__INSTRUCTIONS TO FOLLOW__
Two lines in the data below mark the range: the one with "namespace Literature.Uncategorized" and the one with "F3's record-keyed objects". Return both, along with every line between them, exactly.

Dataset entries:

import Summits.ValiantsHypothesis.ValiantsHypothesis.Theorems.LacunarySymmetroidMatrixDescartesFiniteSectorSectorCeilingFiftyoneFourWA
import Summits.ValiantsHypothesis.ValiantsHypothesis.Theorems.LacunarySymmetroidMatrixDescartesFiniteSectorSectorCeilingFiftyoneFourWB
import Summits.ValiantsHypothesis.ValiantsHypothesis.Theorems.LacunarySymmetroidMatrixDescartesFiniteSectorSectorCeilingFiftyoneFourWC
import Summits.ValiantsHypothesis.ValiantsHypothesis.Theorems.LacunarySymmetroidMatrixDescartesFiniteSectorIterMasksWalk
import Summits.ValiantsHypothesis.ValiantsHypothesis.Theorems.LacunarySymmetroidMatrixDescartesFiniteSector

/-!
# `MatrixDescartes` — line «finite»: the SECTOR CEILING `η(51,4) ≤ σ(51,4) = 16828` (kernel) — `HypRootLawAt 51 4 16828`, Conjecture Σ's value `2·n(51,3)`

HONEST FRAMING.  Object-search cell `pub-symmetroid`, seat val-sym-door-p5 g12.  HELPER of the crux item `stmt-ValiantsHypothesis-18050` (`Theses.LacunarySymmetroid.MatrixDescartes`)
with NO closure claim.  The SIEVE of line «finite» (`FiniteSector.sieve`, `natDegree_mem_sumset`) makes the `51`-fold sums of exponents of an in-sector pencil a
step-≤-2 chain from `0` up to the degree; the finite core — no `3` positive values carry such a chain beyond `16828` — has 123 814 live prefixes and is
decided in the kernel in the WALKER shape of `…FiniteSectorIterMasksWalk` (seat val-sym-door-p5 g12; slices `sectorWalk_fiftyone_four_s2_*` in `…FiniteSectorSectorCeilingFiftyoneFourWA`, `…FiniteSectorSectorCeilingFiftyoneFourWB`, `…FiniteSectorSectorCeilingFiftyoneFourWC`);
the transfer reads the census sum set as capped multisets and peels the walker level by level (`walk_true`).  Result: `hypRootLawAt_fiftyone_four_16828 : HypRootLawAt 51 4 16828`.
Located first (exact DFS): the chain survives to `16827` only on the doubled extremal basis `2·{0,1,38,469}` — `σ(51,4) = 16828 = 2·n(51,3)`, Conjecture Σ of `Lines/finite.md` at the cell
`(51,4)`; the lower side needs a realised doubled basis and is NOT claimed here.  Nothing here bears on the crux (asymptotic), on `H3`, on the doors, or on `VP ≠ VNP`.
[folklore] Gap-rule / sieve bookkeeping plus a finite enumeration (postage-stamp numbers `n(51,·)`); no citation is load-bearing.
-/

-- `Summit.ValiantsHypothesis.ValiantsHypothesis.…` repeats a component by the D-0017 layout
-- (single-conjunct summit), which the `dupNamespace` linter flags; the name is mandated.
set_option linter.dupNamespace false

namespace Summit.ValiantsHypothesis.ValiantsHypothesis.Theorems.LacunarySymmetroidMatrixDescartes.FiniteSector
import Mathlib
import Literature.NumberTheory.DiophantineGeometry.SquarefulSums
import HarnessLib

/-!
# ABCOnSquares

Topic `Literature/Uncategorized`. Named literature fact(s) relocated by the gate from `Summits/ABC/ABC/Theorems/SoloBlindPythagorean.lean`
(accept-time relocation of `[cite]`d propositions written inline in a Summits proposal; human ruling 2026-08-15).

* `Literature.Uncategorized.ABCOnPowerful`
* `Literature.Uncategorized.ABCOnSquares`
-/

namespace Literature.Uncategorized

open UniqueFactorizationMonoid
open Literature.NumberTheory.DiophantineGeometry

/-- abc restricted to abc triples of three squares `(x², y², z²)` — primitive Pythagorean triples
read as abc triples. [folklore] -/
def ABCOnSquares : Prop :=
  ∀ ε : ℝ, 0 < ε → ∃ C : ℝ, 0 < C ∧ ∀ a b c : ℕ, IsABCTriple a b c →
    (∃ x : ℕ, a = x ^ 2) → (∃ y : ℕ, b = y ^ 2) → (∃ z : ℕ, c = z ^ 2) →
      (c : ℝ) < C * ((rad a b c : ℕ) : ℝ) ^ (1 + ε)

/-- abc restricted to abc triples of powerful (squareful) numbers: `p ∣ a → p² ∣ a`, and likewise
for `b` and `c`. [folklore] -/
def ABCOnPowerful : Prop :=
  ∀ ε : ℝ, 0 < ε → ∃ C : ℝ, 0 < C ∧ ∀ a b c : ℕ, IsABCTriple a b c →
    IsPowerful 2 a → IsPowerful 2 b → IsPowerful 2 c →
      (c : ℝ) < C * ((rad a b c : ℕ) : ℝ) ^ (1 + ε)

end Literature.Uncategorized
/-!
# NODE 00 — THE DRESSED SLOT FAMILY OF RECORD RE-KEYED AT STAGE 12: F3's dressed (2.18) slots ∕ densities ∕ class weights TYPED OVER THE STAGE-9 PART of the
# parameter tuple (what F3's Stage-11 versions actually read), and their specialisation AT THE STAGE-12 RECORD `Node00.datumOfRecord₁₂` — E1 at level 0 at
# the ₁₂ record as a SUM identity with NO hypothesis

Cell `pub-ymgap`, YM-PLAN Track A (HUMAN RULING D-0062); author seat `pub-ymgap-dag-n20-d` (g2), the live seat of the N20 lineage, on director-ym LINE №81 (3)
«every ₁₁ module re-instantiates at the Stage-12 record» (dag-lead DEDUP-166 ∕ -171: the N20 ₁₂ re-key is this seat's).  The ₁₂ RE-KEY of dag-n20-e's F3
`Node00/DressedSlotsOfRecord.lean` (p457327).  [III] = [Balaban1988Convergent], [IV] = [Balaban1989LargeFieldI].

WHY.  F3's record-keyed objects `dressedSlotsOfRecord₁₁ ∕ dressedDensityOfRecord₁₁ ∕ classWeightOfRecord₁₁`, `integrable_dressedStart_datumOfRecord₁₁` and the
level-0 E1 identity `sum_classWeightOfRecord₁₁_zero` all take a proof `hP : θ.Provisos₁₁` of 11d's displayed provisos — which def-T's Stage 12 located to be
UNINHABITED (`Node00.not_provisos₁₁`, `Node00/Record12.lean`): they are UNKEYABLE.  F3's datum-started objects `dressedSlotsOfDatum₁₁ θ D …` take `θ :
Stage11Params` but READ ONLY ITS STAGE-9 PART — the Stage-7 numerics `θ.ν`, def-R's tower numerics `θ.τ9`, the selection `θ.ppSel`, the step weights
`wOfRecord₉ θ.toStage9Params` and the R-slot operation `rstepSlotOfRecord θ.ν θ.τ9 θ.ppSel`.  So the honest re-key is: (§1) type the dressed objects over
`ϑ : Stage9Params` (F3's bodies VERBATIM with `θ ↦ ϑ`; F3's Stage-11 objects ARE these at `θ.toStage9Params`, `rfl` — the philosophy of node00-def-RR-2's
`SpineAssignment₁₂.ofStage9`), and (§2) specialise at the Stage-12 record through `θ.toStage9Params` and `Node00.datumOfRecord₁₂ F N θ hP` (`hP : θ.Provisos₁₂ F N`),
where B1 holds by def-T's `isPrintedAveraged_datumOfRecord₁₂` — so that E1 AT LEVEL 0 is again a theorem AT THE RECORD with no hypothesis
(`sum_classWeightOfRecord₁₂_zero`).  Nothing is routed through the Stage-11 view's (absent) provisos; the view `θ.toStage11 F N p₁` enters only in the
`rfl` face `dressedSlotsOfRecord₁₂_eq_ofDatum₁₁_view` (its residual `Wt` is not read by F3's objects).

WHAT IS DEFINED ∕ PROVED (definitions of record + kernel bookkeeping; every face `rfl`, F3's three-line `eval_zero`, or F3's (e1) proof verbatim).
* §1 `dressedSlotsOfDatum₉ ϑ D g₀ os t` · `dressedSlotsOfDatum₉_zero` · `dressedSlotsOfDatum₁₁_eq_ofDatum₉` · `dressedDensityOfDatum₉` · `dressedDensityOfDatum₁₁_eq_ofDatum₉` ·
  `dressedDensityOfDatum₉_zero` · `integral_dressedDensityOfDatum₉_zero` (E1 at level 0, ANY datum) · `classWeightOfDatum₉` · `classWeightOfDatum₁₁_eq_ofDatum₉` ·
  `sum_chi_mul_dressedSlots₉_eq` · `sum_classWeightOfDatum₉_eq_integral` ((e1) under DISPLAYED integrability) · `sum_classWeightOfDatum₉_zero` (E1 at level 0 as a
  SUM identity under `D.AvgMeasurable`).
* §2 `integrable_dressedStart_datumOfRecord₁₂` (NO hypothesis) · `dressedSlotsOfRecord₁₂ θ hP` · `dressedSlotsOfRecord₁₂_eq` · `dressedSlotsOfRecord₁₂_zero` ·
  `dressedSlotsOfRecord₁₂_eq_ofDatum₁₁_view` · `dressedDensityOfRecord₁₂` · `dressedDensityOfRecord₁₂_zero` · `integral_dressedDensityOfRecord₁₂_zero` ·
  `classWeightOfRecord₁₂` · **`sum_classWeightOfRecord₁₂_zero`** (E1 AT LEVEL 0 AT THE STAGE-12 RECORD, NO hypothesis).

HONEST FRAMING — what this is NOT.  OBJECTS and `rfl`-grade faces only.  E1 BEYOND LEVEL 0 ((e1) integrability of the dressed pieces at `k ≥ 1`, (e2) the
(0.4) telescoping of def-T's T-step and def-R's R-step ON THE DRESSED FAMILY) and node U5d's run-B truncation are NOT here — exactly as F3's header locates
them.  No bad set, no shell split, no weight slot (they are the Summits-side READING's, `YMDAG.UVSplit.SpineReading₁₂`).  Nothing of Bałaban's is asserted:
[III] Thms 1–2, (2.19)–(2.44), [IV] (1.1)–(1.2), NE7 ∕ NE7b ∕ NE7c (NOT PRINTED for d = 4) are neither stated nor used; no inhabitant of `IsRecordOfRecord₁₂C`
is claimed (K0′ open); no node count moves (typed 28∕28 · discharged 5∕28); `--supports` K0 (stmt-QuantumFields-19673) as a NODE 00 object module.  No
`sorry`, no `axiom`, no `opaque`, no `instance`, no `notation`, no attribute removed.  One finite four-torus programme at fixed `ε` — NOT the continuum limit
on ℝ⁴, NOT infinite volume, NOT OS, NOT a mass gap, NOT the Clay problem.
-/

noncomputable section

open MeasureTheory

namespace Literature.MathematicalPhysics.QuantumFieldTheory.Balaban1983to89.Node00

open T4Continuum

variable (F : T4Family) (N : ℕ) [NeZero N]

/-! ## §1 The dressed objects typed over the Stage-9 part of the tuple -/

/-- **THE DRESSED SLOT FAMILY of the Stage-9 tuple `ϑ` STARTED AT THE DATUM `D`**: the start-generic recursion of record (F3 `texpAOfRecordFrom`) from the dressed
start `e^{t·F_K}·e^{−A∕g₀(K)²}` of `D`'s Wilson scheme, with `ϑ`'s step weights `wOfRecord₉ ϑ` and R-slot operation `rstepSlotOfRecord ϑ.ν ϑ.τ9 ϑ.ppSel` —
F3's `dressedSlotsOfDatum₁₁` with the (unread) Stage-11 fields dropped from the signature. [cite: Balaban1988Convergent, (2.18) p.257, (3.24)–(3.25) p.270; Balaban1989LargeFieldI, (0.3) p.176 (bookkeeping)] -/
def dressedSlotsOfDatum₉ (ϑ : Stage9Params F N) (D : FiniteEpsData F (SU N)) (g₀ : ℕ → ℝ) (os : List (ULoop F)) (t : ℝ) :
    TexpAOfRecord F N ϑ.ν ϑ.τ9.M :=
  texpAOfRecordFrom F N ϑ.ν ϑ.τ9.M (fun p _ => dressedStart F N D g₀ os t p) (wOfRecord₉ F N ϑ) (rstepSlotOfRecord F N ϑ.ν ϑ.τ9 ϑ.ppSel)

/-- Level 0 of the dressed slots IS the dressed start, on every length-0 sequence (`rfl`). [cite: Balaban1988Convergent, (2.18) p.257 (bookkeeping)] -/
theorem dressedSlotsOfDatum₉_zero (ϑ : Stage9Params F N) (D : FiniteEpsData F (SU N)) (g₀ : ℕ → ℝ) (os : List (ULoop F)) (t : ℝ)
    (p : B12.RunParams) (g : ℕ → ℝ) (s : SeqOfRecord F ϑ.ν ϑ.τ9.M g p.K 0) :
    dressedSlotsOfDatum₉ F N ϑ D g₀ os t p g 0 s = dressedStart F N D g₀ os t p := rfl

/-- **F3's STAGE-11 OBJECT IS THE STAGE-9 ONE at `θ.toStage9Params`** (`rfl`: the Stage-11 fields `s2 ∕ Rz ∕ Wt` are not read).
[cite: Balaban1988Convergent, (2.18) p.257 (bookkeeping)] -/
theorem dressedSlotsOfDatum₁₁_eq_ofDatum₉ (θ : Stage11Params F N) (D : FiniteEpsData F (SU N)) (g₀ : ℕ → ℝ) (os : List (ULoop F)) (t : ℝ) :
    dressedSlotsOfDatum₁₁ F N θ D g₀ os t = dressedSlotsOfDatum₉ F N θ.toStage9Params D g₀ os t := rfl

__TASK RESULT__
namespace Literature.Uncategorized

open UniqueFactorizationMonoid
open Literature.NumberTheory.DiophantineGeometry

/-- abc restricted to abc triples of three squares `(x², y², z²)` — primitive Pythagorean triples
read as abc triples. [folklore] -/
def ABCOnSquares : Prop :=
  ∀ ε : ℝ, 0 < ε → ∃ C : ℝ, 0 < C ∧ ∀ a b c : ℕ, IsABCTriple a b c →
    (∃ x : ℕ, a = x ^ 2) → (∃ y : ℕ, b = y ^ 2) → (∃ z : ℕ, c = z ^ 2) →
      (c : ℝ) < C * ((rad a b c : ℕ) : ℝ) ^ (1 + ε)

/-- abc restricted to abc triples of powerful (squareful) numbers: `p ∣ a → p² ∣ a`, and likewise
for `b` and `c`. [folklore] -/
def ABCOnPowerful : Prop :=
  ∀ ε : ℝ, 0 < ε → ∃ C : ℝ, 0 < C ∧ ∀ a b c : ℕ, IsABCTriple a b c →
    IsPowerful 2 a → IsPowerful 2 b → IsPowerful 2 c →
      (c : ℝ) < C * ((rad a b c : ℕ) : ℝ) ^ (1 + ε)

end Literature.Uncategorized
/-!
# NODE 00 — THE DRESSED SLOT FAMILY OF RECORD RE-KEYED AT STAGE 12: F3's dressed (2.18) slots ∕ densities ∕ class weights TYPED OVER THE STAGE-9 PART of the
# parameter tuple (what F3's Stage-11 versions actually read), and their specialisation AT THE STAGE-12 RECORD `Node00.datumOfRecord₁₂` — E1 at level 0 at
# the ₁₂ record as a SUM identity with NO hypothesis

Cell `pub-ymgap`, YM-PLAN Track A (HUMAN RULING D-0062); author seat `pub-ymgap-dag-n20-d` (g2), the live seat of the N20 lineage, on director-ym LINE №81 (3)
«every ₁₁ module re-instantiates at the Stage-12 record» (dag-lead DEDUP-166 ∕ -171: the N20 ₁₂ re-key is this seat's).  The ₁₂ RE-KEY of dag-n20-e's F3
`Node00/DressedSlotsOfRecord.lean` (p457327).  [III] = [Balaban1988Convergent], [IV] = [Balaban1989LargeFieldI].

WHY.  F3's record-keyed objects `dressedSlotsOfRecord₁₁ ∕ dressedDensityOfRecord₁₁ ∕ classWeightOfRecord₁₁`, `integrable_dressedStart_datumOfRecord₁₁` and the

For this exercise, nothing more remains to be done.